Start of DATA SUPPLIED

/-- **THE NODE ON `A5P36` AT DEPTH `d < 2p`, EVERY SORTED `b`: `PathAccountingFirstPeriod` with its binders VERBATIM plus `b_6 < p ≤ b_5`, the profile's
ORDER conditions and `d < 2p`.** -/
theorem pathAccountingFirstPeriod_profileA5P36 :
    ∀ (b : ℕ → ℤ) (p : ℕ), InPolytope b → Sorted7 b → InPolytope (shift b 7) →
      p.Prime → 5 ≤ p → (b 0 + 2 : ℤ) < (p : ℤ) ^ 2 → FirstPeriod b p →
      b 6 < (p : ℤ) → (p : ℤ) ≤ b 5 → (p : ℤ) + b 3 + b 6 ≤ b 0 → b 0 < (p : ℤ) + b 2 + b 7 → b 0 < (p : ℤ) + b 4 + b 5 → dOf b < 2 * (p : ℤ) → casoratian b 7 ≠ 0 →
        dOf b / (p : ℤ) - pairFloors b p - min (if 2 ≤ dOf b / (p : ℤ) then (1 : ℤ) else 0) (5 - (cStar b p : ℤ))
          ≤ padicValRat p (casoratian b 7) :=
  fun b p hb hs hb7 hprime hp5 hwin hfp hA hA5 hL36 hS27 hS45 hd2 hcas =>
    pathAccounting_profileA5P36 b 7 p hb hs hb7 (by norm_num) (by norm_num) hprime hp5 hwin hfp hA hA5 hL36 hS27 hS45 hd2 hcas

end A5P36

end Summit.KontsevichZagierPeriods.Zeta5Search.FullProfile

End of DATA SUPPLIED

### WHAT TO WORK ON
Would you retype all of the data exactly as shown?

### ANSWER BOX
/-- **THE NODE ON `A5P36` AT DEPTH `d < 2p`, EVERY SORTED `b`: `PathAccountingFirstPeriod` with its binders VERBATIM plus `b_6 < p ≤ b_5`, the profile's
ORDER conditions and `d < 2p`.** -/
theorem pathAccountingFirstPeriod_profileA5P36 :
    ∀ (b : ℕ → ℤ) (p : ℕ), InPolytope b → Sorted7 b → InPolytope (shift b 7) →
      p.Prime → 5 ≤ p → (b 0 + 2 : ℤ) < (p : ℤ) ^ 2 → FirstPeriod b p →
      b 6 < (p : ℤ) → (p : ℤ) ≤ b 5 → (p : ℤ) + b 3 + b 6 ≤ b 0 → b 0 < (p : ℤ) + b 2 + b 7 → b 0 < (p : ℤ) + b 4 + b 5 → dOf b < 2 * (p : ℤ) → casoratian b 7 ≠ 0 →
        dOf b / (p : ℤ) - pairFloors b p - min (if 2 ≤ dOf b / (p : ℤ) then (1 : ℤ) else 0) (5 - (cStar b p : ℤ))
          ≤ padicValRat p (casoratian b 7) :=
  fun b p hb hs hb7 hprime hp5 hwin hfp hA hA5 hL36 hS27 hS45 hd2 hcas =>
    pathAccounting_profileA5P36 b 7 p hb hs hb7 (by norm_num) (by norm_num) hprime hp5 hwin hfp hA hA5 hL36 hS27 hS45 hd2 hcas

end A5P36

end Summit.KontsevichZagierPeriods.Zeta5Search.FullProfile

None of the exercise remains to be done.